RA Collection: People and Organisations

The painter and photographer David Wilkie Wynfield was born in 1837 in India, where his father was a soldier. He was named after the Scottish painter David Wilkie who was his great uncle and godfather. Wynfield returned to England with his family as a child. In 1856 he entered the art school run by James Mathew Leigh, and three years later his work was exhibited at the Royal Academy for the first time.

In the 1860s Wynfield was one of a group of artists known as the ‘St John’s Wood Clique’ after the London suburb where they lived.

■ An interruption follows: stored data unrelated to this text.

import Summits.NavierStokesRegularity.FluidComputer.ImplicitMajorantRow
import HarnessLib

/-!
# A-priori closure with an auxiliary (frame-free) state: the inverse-free frame formulation
# (layer T of the ramp enclosure; `pub-fluidc-bp3/R1-DESIGN.md` §6 G5 (K2), G10)

HONEST FRAMING (cell `pub-fluidc`, blueprint seat bp3, gen 17): low prior, high value-of-information
experiment on Tao's machine paradigm; NOT a claim that NS blows up. Pure real analysis, continuing
`ImplicitMajorantRow.lean`.

WHY. In the kernel the frame coordinates are `z := A(t) e` with `A` a TABULATED piecewise-linear
matrix (so `z` is defined without any inverse), and the deviation `e` is recovered through a tabulated
approximate inverse `T̂`: `e = T̂ z + R e` with the residual matrix `R := I − T̂A`, whose entries are
tiny and tabulated-bounded (`|R| ≤ Rm`). Then
`ż = (ȦT̂ + ṡAPJT̂) z + (ȦR + ṡAPJR) e + ṡAP(Q(e) + δF)`: the coefficient `K := ȦT̂ + ṡAPJT̂` is a
matrix POLYNOMIAL in `t` on the piece (clean entrywise sup bounds, hypothesis `hK` of `step`), and the
rest is forcing, bounded by a table `φ = φ(W̄, Ē)` AS LONG AS `|z| ≤ W̄` and `|e| ≤ Ē`. No matrix
inverse, no Neumann series and no operator norm ever enters the Lean side. This file closes the two
a-priori bounds simultaneously by continuity: `rowClosureAux`.

STATEMENT (`rowClosureAux`). Data of `rowInterior` on `[T₀, T₁]`, an auxiliary continuous family
`e : ℝ → κ → ℝ` with the pointwise relation `|e a| ≤ Σᵢ G a i |zᵢ| + Σ_b Rm a b |e b|` (`G = |T̂|`,
`Rm ≥ |R|`, both ≥ 0), the forcing bound assumed only while BOTH `|z| ≤ W̄` and `|e| ≤ Ē` have held,
the strict rows `A S u + b S < W̄` and `G W̄ + Rm Ē < Ē` (two `decide` checks), `|z(T₀)| ≤ u`,
`|e(T₀)| ≤ Ē`. Conclusion: on the whole row `|z(s)| ≤ A S u + b S` and `|e(s)| ≤ Ē` — so the forcing
bound holds unconditionally and `macroRow` applies; the next row starts from
`|e(T₁)| ≤ G u' + Rm Ē` (`aux_start`).

[cite: Tao2016AveragedNS, §5.5 Thm 5.3 (5.5)]
-/

noncomputable section

open Set Real Filter Topology

namespace Summit.NavierStokesRegularity.FluidComputer

namespace ImplicitMajorant

open Literature.Analysis.ODE

variable {ι : Type*} [Fintype ι] [DecidableEq ι] {κ : Type*} [Fintype κ]

omit [DecidableEq ι] in
/-- Start-of-row bookkeeping for the auxiliary bound: from `|e| ≤ G|z| + Rm|e|` pointwise, `|z| ≤ u`
and an OLD bound `|e| ≤ Ē₀`, the new bound `|e a| ≤ Σ G a i uᵢ + Σ Rm a b Ē₀ b`. [folklore] -/
theorem aux_start {zv : ι → ℝ} {ev : κ → ℝ} {G : κ → ι → ℝ} {Rm : κ → κ → ℝ} {u : ι → ℝ}
    {E0 : κ → ℝ} (hG0 : ∀ a i, 0 ≤ G a i) (hR0 : ∀ a b', 0 ≤ Rm a b')
    (hrel : ∀ a, |ev a| ≤ ∑ i, G a i * |zv i| + ∑ b', Rm a b' * |ev b'|)
    (hu : ∀ i, |zv i| ≤ u i) (he : ∀ a, |ev a| ≤ E0 a) :
    ∀ a, |ev a| ≤ ∑ i, G a i * u i + ∑ b', Rm a b' * E0 b' := by
  intro a
  refine (hrel a).trans (add_le_add ?_ ?_)
  · exact Finset.sum_le_sum fun i _ => mul_le_mul_of_nonneg_left (hu i) (hG0 a i)
  · exact Finset.sum_le_sum fun b' _ => mul_le_mul_of_nonneg_left (he b') (hR0 a b')

/-- **A-priori closure with an auxiliary state** (see the module docstring). [folklore] -/
theorem rowClosureAux {z : ℝ → ι → ℝ} {K : ℝ → ι → ι → ℝ} {f : ℝ → ι → ℝ}
    {B E : ι → ι → ℝ} {φ u : ι → ℝ} {T₀ T₁ h c η' : ℝ} (S : ℕ)
    (A : ℕ → ι → ι → ℝ) (b : ℕ → ι → ℝ) (Wbar : ι → ℝ)
    {e : ℝ → κ → ℝ} (G : κ → ι → ℝ) (Rm : κ → κ → ℝ) (Ebar : κ → ℝ)
    (hh : 0 < h) (hc : 0 ≤ c) (hT₁ : T₀ ≤ T₁) (hT₁' : T₁ ≤ T₀ + 2 ^ S * h)
    (hzc : ∀ i, ContinuousOn (fun s => z s i) (Icc T₀ T₁))
    (hz : ∀ s ∈ Ico T₀ T₁, ∀ i,
      HasDerivWithinAt (fun r => z r i) (∑ j, K s i j * z s j + f s i) (Ici s) s)
    (hK : ∀ s ∈ Ico T₀ T₁, ∀ i j, |K s i j + (if i = j then c else 0)| ≤ B i j)
    (hec : ∀ a, ContinuousOn (fun s => e s a) (Icc T₀ T₁))
    (herel : ∀ s ∈ Icc T₀ T₁, ∀ a, |e s a| ≤ ∑ i, G a i * |z s i| + ∑ b', Rm a b' * |e s b'|)
    (hG0 : ∀ a i, 0 ≤ G a i) (hR0 : ∀ a b', 0 ≤ Rm a b')
    (hf : ∀ s ∈ Ico T₀ T₁,
      (∀ r ∈ Icc T₀ s, (∀ i, |z r i| ≤ Wbar i) ∧ (∀ a, |e r a| ≤ Ebar a)) → ∀ i, |f s i| ≤ φ i)
    (hB0 : ∀ i j, 0 ≤ B i j) (hφ0 : ∀ i, 0 ≤ φ i)
    (hE0 : ∀ i k, 0 ≤ E i k)
    (hE : ∀ w : ι → ℝ, (∀ k, 0 ≤ w k) →
      ∀ i, w i + h * ∑ j, B i j * (∑ k, E j k * w k) ≤ ∑ k, E i k * w k)
    (hη' : exp (c * h) ≤ η')
    (hA0 : ∀ i k, E i k ≤ A 0 i k)
    (hb0 : ∀ i, ∑ k, E i k * (h * (η' * φ k)) ≤ b 0 i)
    (hAsq : ∀ n < S, ∀ i k, ∑ j, A n i j * A n j k ≤ A (n + 1) i k)
    (hbsq : ∀ n < S, ∀ i, ∑ j, A n i j * b n j + b n i ≤ b (n + 1) i)
    (hAI : ∀ n ≤ S, ∀ i k, (if i = k then (1:ℝ) else 0) ≤ A n i k)
    (hbn : ∀ n ≤ S, ∀ i, 0 ≤ b n i)
    (hW : ∀ i, ∑ k, A S i k * u k + b S i < Wbar i)
    (hEbar : ∀ a, ∑ i, G a i * Wbar i + ∑ b', Rm a b' * Ebar b' < Ebar a)
    (hu : ∀ i, |z T₀ i| ≤ u i) (he0 : ∀ a, |e T₀ a| ≤ Ebar a) :
    (∀ s ∈ Icc T₀ T₁, ∀ i, |z s i| ≤ ∑ k, A S i k * u k + b S i) ∧
      (∀ s ∈ Icc T₀ T₁, ∀ a, |e s a| ≤ Ebar a) := by
  classical
  have hu0 : ∀ k, 0 ≤ u k := fun k => (abs_nonneg _).trans (hu k)
  have hinflS : ∀ i, u i ≤ ∑ k, A S i k * u k + b S i := by
    intro i
    have h1 : ∑ k, (if i = k then (1:ℝ) else 0) * u k ≤ ∑ k, A S i k * u k :=
      Finset.sum_le_sum fun k _ => mul_le_mul_of_nonneg_right (hAI S le_rfl i k) (hu0 k)
    have h2 : ∑ k, (if i = k then (1:ℝ) else 0) * u k = u i := by
      simp [ite_mul, Finset.sum_ite_eq, Finset.mem_univ]
    linarith [hbn S le_rfl i]
  let P : ℝ → Prop := fun t => (∀ i, |z t i| ≤ Wbar i) ∧ (∀ a, |e t a| ≤ Ebar a)
  have hPa : P T₀ := ⟨fun i => ((hu i).trans (hinflS i)).trans (hW i).le, he0⟩
  have hclosed : ∀ t ∈ Ioc T₀ T₁, (∀ s ∈ Ico T₀ t, P s) → P t := by
    intro t ht hP
    exact ⟨fun i => le_const_of_forall_Ico ((hzc i).abs) ht fun s hs => (hP s hs).1 i,
      fun a => le_const_of_forall_Ico ((hec a).abs) ht fun s hs => (hP s hs).2 a⟩
  set T := maximalTimeP P T₀ T₁ with hT_def
  have hTmem : T ∈ Icc T₀ T₁ := maximalTimeP_mem hT₁ hPa
  have hPT : ∀ t ∈ Icc T₀ T, P t := fun t ht => maximalTimeP_spec hT₁ hPa hclosed ht
  have hsubc : Icc T₀ T ⊆ Icc T₀ T₁ := Icc_subset_Icc_right hTmem.2
  have hsubo : Ico T₀ T ⊆ Ico T₀ T₁ := Ico_subset_Ico_right hTmem.2
  have hfT : ∀ s ∈ Ico T₀ T, ∀ i, |f s i| ≤ φ i := fun s hs =>
    hf s (hsubo hs) fun r hr => hPT r ⟨hr.1, hr.2.trans hs.2.le⟩
  have hrow := rowInterior S A b hh hc hTmem.1 (hTmem.2.trans hT₁') (fun i => (hzc i).mono hsubc)
    (fun s hs i => hz s (hsubo hs) i) (fun s hs i j => hK s (hsubo hs) i j) hfT hB0 hφ0 hE0 hE hη'
    hA0 hb0 hAsq hbsq hAI hbn hu
  -- the auxiliary bound is strict at T
  have heT : ∀ a, |e T a| < Ebar a := by
    intro a
    have hPTT := hPT T ⟨hTmem.1, le_rfl⟩
    have h1 := herel T hTmem a
    have h2 : ∑ i, G a i * |z T i| ≤ ∑ i, G a i * Wbar i :=
      Finset.sum_le_sum fun i _ => mul_le_mul_of_nonneg_left (hPTT.1 i) (hG0 a i)
    have h3 : ∑ b', Rm a b' * |e T b'| ≤ ∑ b', Rm a b' * Ebar b' :=
      Finset.sum_le_sum fun b' _ => mul_le_mul_of_nonneg_left (hPTT.2 b') (hR0 a b')
    linarith [hEbar a]
  have hT : T = T₁ := by
    rcases maximalTimeP_exit hT₁ hPa with h1 | h1
    · exact h1
    · exfalso
      apply h1
      have hz' : ∀ i, ∀ᶠ t in 𝓝[Icc T₀ T₁] T, |z t i| ≤ Wbar i := by
        intro i
        have hlt : |z T i| < Wbar i := (hrow T ⟨hTmem.1, le_rfl⟩ i).trans_lt (hW i)
        have hcw : ContinuousWithinAt (fun s => |z s i|) (Icc T₀ T₁) T := ((hzc i).abs) T hTmem
        exact (hcw.eventually_lt_const hlt).mono fun _ h => h.le
      have he' : ∀ a, ∀ᶠ t in 𝓝[Icc T₀ T₁] T, |e t a| ≤ Ebar a := by
        intro a
        have hcw : ContinuousWithinAt (fun s => |e s a|) (Icc T₀ T₁) T := ((hec a).abs) T hTmem
        exact (hcw.eventually_lt_const (heT a)).mono fun _ h => h.le
      exact (Filter.eventually_all.2 hz').and (Filter.eventually_all.2 he') |>.mono
        fun t ht => ⟨ht.1, ht.2⟩
  refine ⟨fun s hs i => hrow s ⟨hs.1, hT.symm ▸ hs.2⟩ i, fun s hs a => ?_⟩
  exact (hPT s ⟨hs.1, hT.symm ▸ hs.2⟩).2 a

end ImplicitMajorant

end Summit.NavierStokesRegularity.FluidComputer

Other artists in this group included William Frederick Yeames, Philip Hermogenes Calderon, George Dunlop Leslie, Henry Stacy Marks, George Adolphus Storey, and John Evan Hodgson. Most of these artists specialised in paintings on medieval and Renaissance subjects, and they met once a week to devise compositions and discuss their work. The work of these artists was extremely popular with the public, if not always the critics.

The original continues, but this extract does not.